19:33imirkin: or do you not have access to that pushbuf?
19:33fincs: Here, have fun: https://github.com/devkitPro/deko3d/blob/master/source/maxwell/gpu_3d_base.cpp#L59
19:34imirkin: cool thanks
19:34fincs: I already tried playing around with this init without success, and I couldn't get my thing to fail
19:34imirkin: but perhaps you can get the nouveau thing to work? :)

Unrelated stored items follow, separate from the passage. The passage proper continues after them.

import Mathlib.Combinatorics.SimpleGraph.Walk.Counting
import Mathlib.Combinatorics.SimpleGraph.Paths
import Mathlib.Combinatorics.SimpleGraph.DeleteEdges
import Mathlib.Topology.Algebra.InfiniteSum.ENNReal
import Summits.CriticalPhenomena.SAWScalingLimit.Theorems.SAWTotalPositivityBoundaryTP2Defs
import HarnessLib

/-!
# Crux `BoundaryTP2` (stmt-CriticalPhenomena-7115), line `Sketch`: paths avoiding a vertex

The dictionary "self-avoiding paths of `H` from `a` to `b` that avoid the vertex `c`" = "self-avoiding paths of
the vertex-deleted graph `H - c`", where vertex deletion is Mathlib's `H.deleteEdges (H.incidenceSet c)` (same
vertex type; `c` becomes isolated), and the resulting identity of path kernels

  `pathKernelOn H x a b {γ | c ∉ γ} = pathKernel (H.deleteEdges (H.incidenceSet c)) x a b`  for `a ≠ c`, `b ≠ c`

(`stub_pathKernelOn_avoid`, a registered stub of the line's skeleton; it is the kernel "A" of the corner
recursion = the kernel of `H - p₃`). Proof: `SimpleGraph.Walk.transfer` in both directions is an equivalence
between the paths of `H` avoiding `c` and the paths of `H.deleteEdges (H.incidenceSet c)` (a walk of the latter
graph between vertices `≠ c` never visits the isolated vertex `c`), it preserves lengths, and the indicator sum
is the sum over the subtype (`tsum_subtype`, `Equiv.tsum_eq`). Everything proved; Mathlib only.
-/

noncomputable section

namespace Summit.CriticalPhenomena.SAWScalingLimit.Theorems.BoundaryTP2

open scoped ENNReal

variable {V : Type*}

/-- A walk of the vertex-deleted graph `H.deleteEdges (H.incidenceSet c)` between two vertices different from
`c` never visits `c` (the vertex `c` is isolated there). [folklore] -/
private theorem not_mem_support_of_walk_deleteEdges_incidenceSet {H : SimpleGraph V} {c u v : V}
    (p : (H.deleteEdges (H.incidenceSet c)).Walk u v) (hu : u ≠ c) (hv : v ≠ c) : c ∉ p.support := by
  induction p with
  | nil =>
    rw [SimpleGraph.Walk.support_nil, List.mem_singleton]
    exact fun h => hv h.symm
  | cons h q ih =>
    rw [SimpleGraph.Walk.support_cons, List.mem_cons, not_or]
    refine ⟨fun h' => hu h'.symm, ih ?_ hv⟩
    intro hvc
    rw [SimpleGraph.deleteEdges_adj, SimpleGraph.mk'_mem_incidenceSet_iff] at h
    exact h.2 ⟨h.1, Or.inr hvc.symm⟩

/-- The edges of a walk of `H` avoiding the vertex `c` are edges of `H.deleteEdges (H.incidenceSet c)`.
[folklore] -/
private theorem edges_mem_edgeSet_deleteEdges_incidenceSet {H : SimpleGraph V} {c u v : V}
    (p : H.Walk u v) (hc : c ∉ p.support) :
    ∀ e, e ∈ p.edges → e ∈ (H.deleteEdges (H.incidenceSet c)).edgeSet := by
  intro e he
  rw [SimpleGraph.edgeSet_deleteEdges]
  exact ⟨p.edges_subset_edgeSet he,
    fun hinc => hc (SimpleGraph.Walk.mem_support_of_mem_edges he hinc.2)⟩

/-- The edges of a walk of `H.deleteEdges s` are edges of `H`. [folklore] -/
private theorem edges_mem_edgeSet_of_walk_deleteEdges {H : SimpleGraph V} {s : Set (Sym2 V)} {u v : V}
    (p : (H.deleteEdges s).Walk u v) : ∀ e, e ∈ p.edges → e ∈ H.edgeSet :=
  fun _ he => SimpleGraph.edgeSet_mono (SimpleGraph.deleteEdges_le s) (p.edges_subset_edgeSet he)

/-- **Paths avoiding a vertex are the paths of the vertex-deleted graph** (registered stub
`stub_pathKernelOn_avoid` of the line `Sketch` of crux `BoundaryTP2`): for `a ≠ c` and `b ≠ c`,
`Σ_{γ : a → b s.a. path of H, c ∉ γ} x^{|γ|} = Z_{H - c}^x(a, b)`, where `H - c` is
`H.deleteEdges (H.incidenceSet c)`. The two path sets are in length-preserving bijection via
`SimpleGraph.Walk.transfer`. [folklore] -/
theorem stub_pathKernelOn_avoid (H : SimpleGraph V) (x : ℝ) (a b c : V) (ha : a ≠ c) (hb : b ≠ c) :
    pathKernelOn H x a b {γ | c ∉ γ.1.support} = pathKernel (H.deleteEdges (H.incidenceSet c)) x a b := by
  set S : Set (H.Path a b) := {γ | c ∉ γ.1.support}
  let e : S ≃ (H.deleteEdges (H.incidenceSet c)).Path a b :=
    { toFun := fun γ =>
        ⟨γ.1.1.transfer _ (edges_mem_edgeSet_deleteEdges_incidenceSet γ.1.1 γ.2), γ.1.2.transfer _⟩
      invFun := fun δ =>
        ⟨⟨δ.1.transfer H (edges_mem_edgeSet_of_walk_deleteEdges δ.1), δ.2.transfer _⟩, by
          simp only [S, Set.mem_setOf_eq, SimpleGraph.Walk.support_transfer]
          exact not_mem_support_of_walk_deleteEdges_incidenceSet δ.1 ha hb⟩
      left_inv := fun γ => Subtype.ext <| Subtype.ext <| by
        simp only [SimpleGraph.Walk.transfer_transfer, SimpleGraph.Walk.transfer_self]
      right_inv := fun δ => Subtype.ext <| by
        simp only [SimpleGraph.Walk.transfer_transfer, SimpleGraph.Walk.transfer_self] }
  calc pathKernelOn H x a b S
      = ∑' γ : S, ENNReal.ofReal (x ^ γ.1.1.length) :=
        (tsum_subtype S (fun γ : H.Path a b => ENNReal.ofReal (x ^ γ.1.length))).symm
    _ = ∑' γ : S, ENNReal.ofReal (x ^ (e γ).1.length) := by
        refine tsum_congr fun γ => ?_
        rw [show (e γ).1.length = γ.1.1.length from SimpleGraph.Walk.length_transfer _ _]
    _ = ∑' δ : (H.deleteEdges (H.incidenceSet c)).Path a b, ENNReal.ofReal (x ^ δ.1.length) :=
        Equiv.tsum_eq e (fun δ => ENNReal.ofReal (x ^ δ.1.length))
    _ = pathKernel (H.deleteEdges (H.incidenceSet c)) x a b := rfl

end Summit.CriticalPhenomena.SAWScalingLimit.Theorems.BoundaryTP2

19:34imirkin: or alternatively
19:34imirkin: perhaps you can comment out random bits of it
19:34fincs: Commented out every single unknown thing and it would still work
19:34imirkin: oh, if it's the SPA version, i'll kill someone
19:34fincs: !!!
19:34fincs: It might as well be
19:35fincs: Does nouveau set SPA version at all?
19:35imirkin: no
19:35imirkin: it's never mattered for anything
19:35fincs: Okay
19:35fincs: So that's what I'm going to test
19:35fincs: Please hold on tight
19:35imirkin: the SPA version in the shader header is also set to some old thing
19:35fincs: Yes
19:35imirkin: i tried increasing that without effect
19:35fincs: And I "fixed" that
19:36fincs: Let me try patching nouveau to set SPA version
19:37imirkin: interesting
19:37imirkin: w << CmdInline(3D, VertexProgramPointSize{}, E::VertexProgramPointSize::Enable{});
19:37imirkin: i could imagine that mattering too
19:37imirkin: unlikely tho
19:38fincs: BEGIN_NVC0(push, NVC0_3D(0x0310), 1); PUSH_DATA (push, 0x0503);
19:38fincs: That should do it, right?
19:39imirkin: something like that
19:39imirkin: but not that
19:39imirkin: try SUBC_3D(0x0310)
19:39fincs: Ah
19:39fincs: Good catch
19:40fincs: Building
19:40imirkin: could also be something like this: w << Cmd(3D, SetRenderLayer{}, E::SetRenderLayer::UseIndexFromVTG{});
19:40imirkin: i did think of that though
19:40imirkin: and tried force-enabling it
19:40imirkin: with no effect
19:41fincs: No dice
19:41fincs: Maybe spa needs to be set both in reg and in shader header
19:41imirkin: probably does
19:41imirkin: i thought you already fixed up the shader header though?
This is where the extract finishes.